Sunday, June 26, 2011

Zakaria: GOP's Identity No Longer Rooted in Practical Realities of America.

Fareed Zakaria* has again offered a different way to think about a puzzling, unsettling question: how should we view and understand the new identity markers and behavior of the 21st-century Republican Party? In this case, he suggests we need to recognize the GOP as no longer rooted in the practical reality of America, her challenges or their resolutions. Rather, and ironically, like other extreme ideological orientations, they are now more driven by abstract principles and philosophical constructs.

He introduces us to his premise by recounting a years-ago interview with George Will, Newsweek columnist and self-described conservative. From his recent article in Time:
Conservatism, he explained, was rooted in reality. Unlike the abstract theories of Marxism and socialism, it started not from an imagined society but from the world as it actually exists. From Aristotle to Edmund Burke, the greatest conservative thinkers have said that to change societies, one must understand them, accept them as they are and help them evolve. 

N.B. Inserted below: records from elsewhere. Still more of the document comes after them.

import Summits.BirchSwinnertonDyer.Rank1Residual.SecondDescent.ShaExponentFromNonDivisible
import Summits.BirchSwinnertonDyer.Rank1Residual.X11b.Three.NineDescentCertificate
import HarnessLib

/-!
# `BSD(E,p)` in analytic rank `≤ 1` from ONE complete `p`-descent plus ONE second-descent `EMPTY`
# certificate (cell `b2b-bsdres`, CLASS-CLOSURE instrument B-1 `SEL3CT-ALT`, seat cc-eng-4)

HONEST FRAMING (cell `b2b-bsdres`, run/shared/lean/b2b/bsd-rank1-residual/, verbatim in every
file): the goal of the cell is to DELETE the COMBINATION-SHAPED residual classes of the
Birch–Swinnerton-Dyer formula for ALL analytic-rank `≤ 1` elliptic curves over `ℚ` — "full BSD
formula for every rank `≤ 1` curve in class `C`" assembled STRICTLY from published theorems — so
that the rank-`≤ 1` remainder becomes exactly the CONSTRUCTION-SHAPED classes, which are TYPED
(missing-input `Prop`s), NOT attempted. This is not "finishing BSD". Per-pair certificate
consumers; NOT class theorems; nothing here is booked (the lane books); the rows named below are
EVIDENCE pointers (instrument targets), never inputs. THEOREMS ONLY (no definition, no named fact,
no `sorry`).

## What this file does

`X11b/Three/NineDescentCertificate.lean` closes `BSD(E,p)` in analytic rank `≤ 1` from TWO exact
descent counts `#Sel^(p)` and `#Sel^(p²)`.  A second `p`-descent instrument (B-1; Creutz 2014) does
not output `#Sel^(p²)`; it outputs, for ONE torsor `C` representing a class `c ∈ Ш(E/ℚ)[p]`, the
verdict `EMPTY` = "`c` is not a `p`-th multiple in `Ш`".  With the Cassels–Tate pairing
(`exists_casselsTate_pairing`, Silverman *AEC* X.4.14 — the tree's named fact, as in every
`…_of_casselsTate_…` consumer of this directory) that single verdict forces `Ш[p²] = Ш[p]` when
`#Ш[p] = p²` (`SecondDescent/ShaExponentFromNonDivisible.lean`).  Hence:

* `bsdp_of_card_selmer_of_casselsTate_of_not_divisible` (§1, class-free, every prime, `r_an ≤ 1`):
  GZK (`hGZK`) + CT (`hCT`) + `#E(ℚ)[p] = b` + ONE complete descent `#Sel^(p)(E/ℚ) = p^(r_an) · b · p²`
  + ONE class `c`, `p • c = 0`, not of the form `p • d` + `ord_p #Ш_an = 2` ⇒ `BSD(E,p)`;
* `bsdp_of_irr_of_card_selmer_of_casselsTate_of_not_divisible`: `b = 1` discharged by `E[p]`
  irreducible (Mazur 1977, tree `natCard_torsionBy_eq_one_of_hasIrreducibleModPGaloisRep`);
* §2, `p = 3`: the rank-ONE `#Ш_an = 9` shape in x11b3's vocabulary
  (`Three.bsdp_three_of_card_selmerThree_eq_27_of_casselsTate_of_not_divisible`: `IsX11Three W`,
  `#Sel₃ = 27`, one `EMPTY` class, `ord₃ #Ш_an = 2` ⇒ `BSD(E,3)` — E-K10(a)'s `#Sel₉ = 81` input
  REPLACED by the B-1 certificate + CT) and the rank-ZERO shape
  (`bsdp_three_rankZero_of_card_selmerThree_eq_nine_of_casselsTate_of_not_divisible`: `r_an = 0`,
  irr(3), `#Sel₃ = 9`, one `EMPTY` class, `ord₃ #Ш_an = 2` ⇒ `BSD(E,3)` — the N11 window atoms /
  X10a′ reading of B-1's RUNBOOK §5).

EVIDENCE pointers only (instrument targets of `class-closure/eng-4/b1/production-staged-g5/`,
nothing run, nothing booked): X11b@3 (T2′) classes `191424ce1 318828a1 368358k1 463488bg1 498525ca1`
(+ `397848o1 443400c1`); N11 atoms `15930u1 19656b1 11286q1`. The B-1 records are lane-internal E4
instrumentation under census-lead's tier label; a class team instantiates `c`/`hndiv`/`#Sel₃` from
them only under that label, and the referee books.
-/

noncomputable section

open scoped Classical

open WeierstrassCurve NumberField Literature.NumberTheory.EllipticCurves
open Literature.NumberTheory.EllipticCurves.Rank1Residual
open Literature.NumberTheory.EllipticCurves.Rank1Residual.Typed

namespace Summit.BirchSwinnertonDyer.Rank1Residual.SecondDescent

/-! ### §1. Class-free, every prime `p`, analytic rank `≤ 1` -/

section AnyPrime

variable (W : WeierstrassCurve ℚ) [W.IsElliptic] (p : ℕ) [hp : Fact p.Prime]

/-- **`BSD(E,p)` from one complete `p`-descent + one second-descent `EMPTY` class + Cassels–Tate,
analytic rank `≤ 1`, every prime.** Hypotheses: GZK (`hGZK`: `rank = r_an`, `Ш` finite); the
Cassels–Tate pairing fact (`hCT`); `#E(ℚ)[p] = b`; `#Sel^(p)(E/ℚ) = p^(r_an) · b · p²` (so
`#Ш[p] = p²`); ONE `c ∈ Ш`, `p • c = 0`, that is not a `p`-th multiple in `Ш` (a second `p`-descent
`EMPTY` verdict for a torsor representing `c`); `#Ш(E)_an = q` with `ord_p q = 2`. Then `Ш[p²] = Ш[p]`
(`sha_nsmul_eq_zero_of_sq_of_casselsTate_of_not_divisible`) and `bsdp_of_card_selmer_stable` closes.
Per pair; not a class theorem; nothing booked. [cite: SilvermanAEC2009, Thm. X.4.2(a) and Thm. X.4.14]
[cite: Creutz2014, §1] [cite: Miller2011LMS, §1 and Def. 1.1] -/
theorem bsdp_of_card_selmer_of_casselsTate_of_not_divisible
    (hGZK : rank_eq_analyticRank_of_analyticRank_le_one)
    (hCT : exists_casselsTate_pairing (K := ℚ)) (hr : W.analyticRank ≤ 1) {b : ℕ}
    (htors : Nat.card (AddSubgroup.torsionBy W.toAffine.Point (p : ℤ)) = b) (hb : 0 < b)
    (hSel : Nat.card (W.selmerGroup (p : ℤ)) = p ^ W.analyticRank * b * p ^ 2)
    {c : W.sha} (hpc : p • c = 0) (hndiv : ∀ d : W.sha, p • d ≠ c)
    {q : ℚ} (hq : shaAn W = (q : ℂ)) (hv : padicValRat p q = 2) : BSDp W p := by
  obtain ⟨hrank, hfin⟩ := hGZK W hr
  haveI : Finite W.sha := hfin
  -- transport the computable `DecidableEq ℚ` of the binder to the classical one of the general
  -- number-field theorems (as in `Typed/HigherDescentSelmerCertificate.lean`)
  have hinst : (instDecidableEqRat : DecidableEq ℚ) = fun a b => Classical.propDecidable (a = b) :=
    Subsingleton.elim _ _
  have htors' := htors
  rw [hinst] at htors'
  -- `#Ш[p] = p²` from the one complete descent
  have hcard : Nat.card (AddSubgroup.torsionBy W.sha (p : ℕ)) = p ^ 2 :=
    card_torsionBy_sha_eq_of_card_selmerGroup W p (a := p ^ W.analyticRank * b)
      (by rw [hrank, htors']) (Nat.mul_pos (pow_pos hp.out.pos _) hb) hSel
  -- the `EMPTY` class + Cassels–Tate ⇒ `Ш[p²] = Ш[p]`
  have hstab : ∀ x : W.sha, p ^ (1 + 1) • x = 0 → p ^ 1 • x = 0 := by
    intro x hx
    rw [pow_one]
    exact sha_nsmul_eq_zero_of_sq_of_casselsTate_of_not_divisible hCT W hp.out hcard hpc hndiv x hx
  refine bsdp_of_card_selmer_stable W p hGZK hr (k := 1) (m := 2) (b := b) ?_ hb ?_ hstab hq hv
  · rw [pow_one]; exact htors
  · rw [pow_one, hSel]

/-- **The same with `#E(ℚ)[p] = 1` discharged by irreducibility of `E[p]`** (Mazur 1977 p. 157, tree
`natCard_torsionBy_eq_one_of_hasIrreducibleModPGaloisRep`): GZK + CT + irr(p) +
`#Sel^(p)(E/ℚ) = p^(r_an + 2)` + one `EMPTY` class + `ord_p #Ш_an = 2` ⇒ `BSD(E,p)`. Per pair;
nothing booked. [cite: Mazur1977, Ch. III §5, p. 157] [cite: SilvermanAEC2009, Thm. X.4.2(a)]
[cite: Miller2011LMS, §1 and Def. 1.1] -/
theorem bsdp_of_irr_of_card_selmer_of_casselsTate_of_not_divisible
    (hGZK : rank_eq_analyticRank_of_analyticRank_le_one)
    (hCT : exists_casselsTate_pairing (K := ℚ)) (hr : W.analyticRank ≤ 1) (hirr : Irr W p)
    (hSel : Nat.card (W.selmerGroup (p : ℤ)) = p ^ (W.analyticRank + 2))
    {c : W.sha} (hpc : p • c = 0) (hndiv : ∀ d : W.sha, p • d ≠ c)
    {q : ℚ} (hq : shaAn W = (q : ℂ)) (hv : padicValRat p q = 2) : BSDp W p :=
  bsdp_of_card_selmer_of_casselsTate_of_not_divisible W p hGZK hCT hr
    (natCard_torsionBy_eq_one_of_hasIrreducibleModPGaloisRep W p hirr) Nat.one_pos
    (by rw [hSel, pow_add, mul_one]) hpc hndiv hq hv

end AnyPrime

/-! ### §2. `p = 3`: the `#Ш_an = 9` rows (rank one: X11b@3; rank zero: N11 atoms, X10a′) -/

section Three

/-- **X11 at `p = 3`, analytic rank one (`IsX11Three W`): `#Sel^(3)(E/ℚ) = 27` (x11b LB3, EXACT) +
ONE second-`3`-descent `EMPTY` class + Cassels–Tate + `ord₃ #Ш_an = 2` ⇒ `BSD(E,3)`.** This is
E-K10(a) (`Three.bsdp_of_card_selmerThree_eq_of_card_selmerNine_eq`) with the `#Sel^(9) = 81` count
REPLACED by the B-1 certificate: `Ш[9] = Ш[3]` follows from `EMPTY` + CT, not from a `9`-descent.
Inputs beyond the pair: GZK and the Cassels–Tate pairing fact. EVIDENCE pointers (targets, not
inputs): the (T2′) classes `191424ce1 318828a1 368358k1 463488bg1 498525ca1` (+ `397848o1`,
`443400c1`). Per pair; X11 ∧ `r = 1` ∧ `p = 3` stays CONSTRUCTION-SHAPED; nothing booked.
[cite: SilvermanAEC2009, Thm. X.4.2(a) and Thm. X.4.14] [cite: Creutz2014, §1]
[cite: Miller2011LMS, §1 and Def. 1.1] -/
theorem Three.bsdp_three_of_card_selmerThree_eq_27_of_casselsTate_of_not_divisible
    (hGZK : rank_eq_analyticRank_of_analyticRank_le_one)
    (hCT : exists_casselsTate_pairing (K := ℚ)) (W : WeierstrassCurve ℚ) [W.IsElliptic]
    (hX : IsX11Three W) (h3 : Nat.card (W.selmerGroup (3 : ℤ)) = 27)
    {c : W.sha} (h3c : 3 • c = 0) (hndiv : ∀ d : W.sha, 3 • d ≠ c)
    {s : ℚ} (hs : shaAn W = (s : ℂ)) (hv : padicValRat 3 s = 2) : BSDp W 3 :=
  haveI : Fact (Nat.Prime 3) := ⟨Nat.prime_three⟩
  bsdp_of_irr_of_card_selmer_of_casselsTate_of_not_divisible W 3 hGZK hCT hX.rank.le hX.irr
    (by rw [hX.rank, show ((3 : ℕ) : ℤ) = 3 by norm_num, h3]; norm_num) h3c hndiv hs hv

/-- **Analytic rank ZERO, `p = 3`, `E[3]` irreducible: `#Sel^(3)(E/ℚ) = 9` (EXACT) + ONE
second-`3`-descent `EMPTY` class + Cassels–Tate + `ord₃ #Ш_an = 2` ⇒ `BSD(E,3)`** — B-1's RUNBOOK §5
reading for rank-zero `#Ш_an = 9` rows (N11 window atoms `15930u1 19656b1 11286q1`; the X10a′ rows),
as a kernel statement. Inputs beyond the pair: GZK, the Cassels–Tate pairing fact. Per pair;
nothing booked. [cite: SilvermanAEC2009, Thm. X.4.2(a) and Thm. X.4.14] [cite: Creutz2014, §1]
[cite: Miller2011LMS, §1 and Def. 1.1] -/
theorem bsdp_three_rankZero_of_card_selmerThree_eq_nine_of_casselsTate_of_not_divisible
    (hGZK : rank_eq_analyticRank_of_analyticRank_le_one)
    (hCT : exists_casselsTate_pairing (K := ℚ)) (W : WeierstrassCurve ℚ) [W.IsElliptic]
    (hr : W.analyticRank = 0) (hirr : Irr W 3) (h3 : Nat.card (W.selmerGroup (3 : ℤ)) = 9)
    {c : W.sha} (h3c : 3 • c = 0) (hndiv : ∀ d : W.sha, 3 • d ≠ c)
    {s : ℚ} (hs : shaAn W = (s : ℂ)) (hv : padicValRat 3 s = 2) : BSDp W 3 :=
  haveI : Fact (Nat.Prime 3) := ⟨Nat.prime_three⟩
  bsdp_of_irr_of_card_selmer_of_casselsTate_of_not_divisible W 3 hGZK hCT (by rw [hr]; norm_num)
    hirr (by rw [hr, show ((3 : ℕ) : ℤ) = 3 by norm_num, h3]; norm_num) h3c hndiv hs hv

end Three

end Summit.BirchSwinnertonDyer.Rank1Residual.SecondDescent

end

Watching this election campaign, one wonders what has happened to that tradition. Conservatives now espouse ideas drawn from abstract principles with little regard to the realities of America's present or past. This is a tragedy, because conservatism has an important role to play in modernizing the U.S.  

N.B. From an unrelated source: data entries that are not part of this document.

import Summits.ValiantsHypothesis.ValiantsHypothesis.Theses.RealTau
import Literature.Computability.AlgebraicComplexity.DepthThreeChasmGKKSProofs
import Literature.Computability.AlgebraicComplexity.RealTauKnownCases

/-!
# Stub `stub_fischer` of line `fischer-powers` for the crux `RealTauRefined`

The Fischer / Ryser step (Tavenas 2014, Lemme 3.26) of the line `fischer-powers` on the refined real
τ-conjecture `RealTauRefined` (stmt-ValiantsHypothesis-18101): if nonzero signed sums
`Σ_{i<K} ε_i h_i^m` (`ε_i = ±1`, `h_i` real `T`-sparse) have at most `2^(a(m+1)) (K+T+2)^a` distinct
real zeros for one absolute `a`, then nonzero sums of products `Σ_{i<k} Π_{j<m} f_ij` (`f_ij` real
`t`-sparse) have at most `2^(a'(m+1)) (k+t+2)^a'` distinct real zeros for one absolute `a'` (we take
`a' = 2a`).

Proof: by the tree's `DepthThreeChasm.fischer_ryser` (with `s = univ : Finset (Fin m)`),
`m! * Π_j f_ij = Σ_{S ⊆ [m]} (-1)^(m-|S|) (Σ_{j∈S} f_ij)^m`, so `C m! * F` is a signed sum of `k 2^m`
`m`-th powers of `(m t)`-sparse polynomials (reindex `Fin k × Finset (Fin m) ≃ Fin (k 2^m)`); it has
the same roots as `F`, and `k 2^m + m t + 2 ≤ 2^m (k+t+2)` re-absorbs the bound into exponent `2a`.
The signs are written as `Int.negOnePow`, whose cast to `ℝ` is `(-1)^·` (`Int.cast_negOnePow_natCast`).
-/

noncomputable section

set_option linter.dupNamespace false

namespace Summit.ValiantsHypothesis.ValiantsHypothesis.Theorems.RealTauRealTauRefined

open Polynomial Finset
open Literature.Computability.AlgebraicComplexity

/-- Fischer's identity over `Fin m`, summed over all subsets: for `y : Fin m → A`,
`m! * Π_j y_j = Σ_{S : Finset (Fin m)} (-1)^(m - |S|) (Σ_{j ∈ S} y_j)^m`. -/
theorem fischer_ryser_univ {A : Type*} [CommRing A] (m : ℕ) (y : Fin m → A) :
    (m.factorial : A) * ∏ j, y j =
      ∑ S : Finset (Fin m), (-1 : A) ^ (m - S.card) * (∑ j ∈ S, y j) ^ m := by
  have h := DepthThreeChasm.fischer_ryser y (univ : Finset (Fin m))
  simp only [Finset.card_univ, Fintype.card_fin, Finset.powerset_univ] at h
  exact h

/-- The sign `Int.negOnePow j ∈ ℤˣ`, cast to `ℝ` and then to a constant polynomial, is `(-1)^j`. -/
theorem C_cast_negOnePow (j : ℕ) :
    C ((((j : ℤ).negOnePow : ℤ) : ℝ)) = (-1 : Polynomial ℝ) ^ j := by
  rw [Int.cast_negOnePow_natCast, map_pow, map_neg, map_one]

/-- The arithmetic re-absorption `2^(a(m+1)) (k 2^m + m t + 2)^a ≤ 2^(2a(m+1)) (k+t+2)^(2a)`. -/
theorem reabsorb_bound (a k m t : ℕ) :
    2 ^ (a * (m + 1)) * (k * 2 ^ m + m * t + 2) ^ a ≤
      2 ^ (2 * a * (m + 1)) * (k + t + 2) ^ (2 * a) := by
  have hm : m ≤ 2 ^ m := (Nat.lt_two_pow_self).le
  have h1 : 1 ≤ 2 ^ m := Nat.one_le_two_pow
  have hbase : k * 2 ^ m + m * t + 2 ≤ 2 ^ m * (k + t + 2) := by
    have : m * t ≤ 2 ^ m * t := Nat.mul_le_mul_right t hm
    nlinarith
  have hpow : (k * 2 ^ m + m * t + 2) ^ a ≤ 2 ^ (m * a) * (k + t + 2) ^ a := by
    calc (k * 2 ^ m + m * t + 2) ^ a ≤ (2 ^ m * (k + t + 2)) ^ a := Nat.pow_le_pow_left hbase a
      _ = 2 ^ (m * a) * (k + t + 2) ^ a := by rw [mul_pow, ← pow_mul]
  have hexp : 2 ^ (a * (m + 1)) * 2 ^ (m * a) ≤ 2 ^ (2 * a * (m + 1)) := by
    rw [← pow_add]
    exact Nat.pow_le_pow_right (by norm_num) (by nlinarith)
  have hkt : (k + t + 2) ^ a ≤ (k + t + 2) ^ (2 * a) :=
    Nat.pow_le_pow_right (by omega) (by omega)
  calc 2 ^ (a * (m + 1)) * (k * 2 ^ m + m * t + 2) ^ a
      ≤ 2 ^ (a * (m + 1)) * (2 ^ (m * a) * (k + t + 2) ^ a) := Nat.mul_le_mul_left _ hpow
    _ = (2 ^ (a * (m + 1)) * 2 ^ (m * a)) * (k + t + 2) ^ a := by ring
    _ ≤ 2 ^ (2 * a * (m + 1)) * (k + t + 2) ^ (2 * a) := Nat.mul_le_mul hexp hkt

/-- **Fischer / Ryser step (Tavenas 2014, Lemme 3.26; `EqualPowerSigned → RealTauRefined`).**
If nonzero signed sums `Σ_{i<K} ε_i h_i^m` of `m`-th powers of real `T`-sparse polynomials have at
most `2^(a(m+1)) (K+T+2)^a` distinct real zeros for one absolute `a`, then nonzero sums of `k`
products of `m` real `t`-sparse polynomials have at most `2^(a'(m+1)) (k+t+2)^a'` distinct real zeros
for one absolute `a'` (namely `a' = 2a`): `C m! * F = Σ_{i<k} Σ_{S ⊆ [m]} (-1)^(m-|S|) (Σ_{j∈S} f_ij)^m`
is a signed sum of `k 2^m` `m`-th powers of `(m t)`-sparse polynomials with the same roots as `F`,
and `k 2^m + m t + 2 ≤ 2^m (k+t+2)`. -/
theorem stub_fischer :
    (∃ a : ℕ, ∀ (K m T : ℕ) (ε : Fin K → ℤˣ) (h : Fin K → Polynomial ℝ),
      (∀ i, (h i).support.card ≤ T) →
        (∑ i, C (((ε i : ℤ) : ℝ)) * h i ^ m) ≠ 0 →
          (∑ i, C (((ε i : ℤ) : ℝ)) * h i ^ m).roots.toFinset.card
            ≤ 2 ^ (a * (m + 1)) * (K + T + 2) ^ a) →
    ∃ a : ℕ, ∀ (k m t : ℕ) (f : Fin k → Fin m → Polynomial ℝ), (∀ i j, (f i j).support.card ≤ t) →
      (∑ i, ∏ j, f i j) ≠ 0 →
        (∑ i, ∏ j, f i j).roots.toFinset.card ≤ 2 ^ (a * (m + 1)) * (k + t + 2) ^ a := by
  rintro ⟨a, ha⟩
  refine ⟨2 * a, ?_⟩
  intro k m t f hf hF
  classical
  -- reindex `Fin k × Finset (Fin m)` by `Fin (k * 2 ^ m)`
  have hcard : Fintype.card (Fin k × Finset (Fin m)) = k * 2 ^ m := by
    simp [Fintype.card_prod, Fintype.card_fin, Fintype.card_finset]
  let σ : Fin k × Finset (Fin m) ≃ Fin (k * 2 ^ m) := Fintype.equivFinOfCardEq hcard
  -- signs `(-1)^(m - |S|)` and inner sums `Σ_{j ∈ S} f i j`, indexed by `n = σ (i, S)`
  let ε : Fin (k * 2 ^ m) → ℤˣ := fun n => ((m - (σ.symm n).2.card : ℕ) : ℤ).negOnePow
  let h : Fin (k * 2 ^ m) → Polynomial ℝ := fun n => ∑ j ∈ (σ.symm n).2, f (σ.symm n).1 j
  -- each `h n` is `(m t)`-sparse
  have hsupp : ∀ n, (h n).support.card ≤ m * t := by
    intro n
    calc (h n).support.card ≤ ∑ j ∈ (σ.symm n).2, (f (σ.symm n).1 j).support.card :=
          card_support_sum_le _ _
      _ ≤ ∑ _j ∈ (σ.symm n).2, t := sum_le_sum fun j _ => hf _ j
      _ = (σ.symm n).2.card * t := by simp
      _ ≤ m * t := Nat.mul_le_mul_right t (card_finset_fin_le _)
  -- the Fischer identity, summed over `i` and reindexed
  have hkey : (∑ n, C (((ε n : ℤ) : ℝ)) * h n ^ m) =
      C ((m.factorial : ℕ) : ℝ) * ∑ i, ∏ j, f i j := by
    calc (∑ n, C (((ε n : ℤ) : ℝ)) * h n ^ m)
        = ∑ n, ((-1 : Polynomial ℝ) ^ (m - (σ.symm n).2.card) *
            (∑ j ∈ (σ.symm n).2, f (σ.symm n).1 j) ^ m) := by
          refine sum_congr rfl fun n _ => ?_
          simp only [ε, h, C_cast_negOnePow]
      _ = ∑ p : Fin k × Finset (Fin m),
            (-1 : Polynomial ℝ) ^ (m - p.2.card) * (∑ j ∈ p.2, f p.1 j) ^ m :=
          Equiv.sum_comp σ.symm (fun p : Fin k × Finset (Fin m) =>
            (-1 : Polynomial ℝ) ^ (m - p.2.card) * (∑ j ∈ p.2, f p.1 j) ^ m)
      _ = ∑ i : Fin k, ∑ S : Finset (Fin m),
            (-1 : Polynomial ℝ) ^ (m - S.card) * (∑ j ∈ S, f i j) ^ m :=
          Fintype.sum_prod_type _
      _ = ∑ i : Fin k, ((m.factorial : ℕ) : Polynomial ℝ) * ∏ j, f i j :=
          sum_congr rfl fun i _ => (fischer_ryser_univ m (f i)).symm
      _ = C ((m.factorial : ℕ) : ℝ) * ∑ i, ∏ j, f i j := by
          rw [Polynomial.C_eq_natCast, Finset.mul_sum]
  -- nonvanishing and roots of `C m! * F`
  have hm0 : ((m.factorial : ℕ) : ℝ) ≠ 0 := Nat.cast_ne_zero.mpr (Nat.factorial_ne_zero m)
  have hne : (∑ n, C (((ε n : ℤ) : ℝ)) * h n ^ m) ≠ 0 := by
    rw [hkey]
    exact mul_ne_zero (Polynomial.C_ne_zero.mpr hm0) hF
  have hroots : (∑ n, C (((ε n : ℤ) : ℝ)) * h n ^ m).roots = (∑ i, ∏ j, f i j).roots := by
    rw [hkey, Polynomial.roots_C_mul _ hm0]
  have hb := ha (k * 2 ^ m) m (m * t) ε h hsupp hne
  rw [hroots] at hb
  exact hb.trans (reabsorb_bound a k m t)

end Summit.ValiantsHypothesis.ValiantsHypothesis.Theorems.RealTauRealTauRefined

---"How Today's Conservatism Lost Touch with Reality," by Fareed Zakaria, Time (6.27.11)
I'm guessing you may not have cast the GOP's new "conservative" political identity in quite those terms, thought about it in quite that way. But he unpacks his argument for the position as he goes on. More from the same Time article:
Consider the debates over the economy. The Republican prescription is to cut taxes and slash government spending — then things will bounce back. Now, I would like to see lower rates in the context of tax simplification and reform, but what is the evidence that tax cuts are the best path to revive the U.S. economy? Taxes — federal and state combined — as a percentage of GDP are at their lowest level since 1950. The U.S. is among the lowest taxed of the big industrial economies. So the case that America is grinding to a halt because of high taxation is not based on facts but is simply a theoretical assertion. The rich countries that are in the best shape right now, with strong growth and low unemployment, are ones like Germany and Denmark, neither one characterized by low taxes...
But what about the GOP's insistence that we have outsized government that must be cut back drastically? Mr. Zakaria:
[R]ight now any discussion of government involvement in the economy — even to build vital infrastructure — is impossible because it is a cardinal tenet of the new conservatism that such involvement is always and forever bad...[But] from Singapore to South Korea to Germany to Canada, evidence abounds that some strategic actions by the government can act as catalysts for free-market growth. 
Of course, American history suggests that as well. In the 1950s, '60s and '70s, the U.S. government made massive investments in science and technology, in state universities and in infant industries. It built infrastructure that was the envy of the rest of the world. Those investments triggered two generations of economic growth and put the U.S. on top of the world of technology and innovation.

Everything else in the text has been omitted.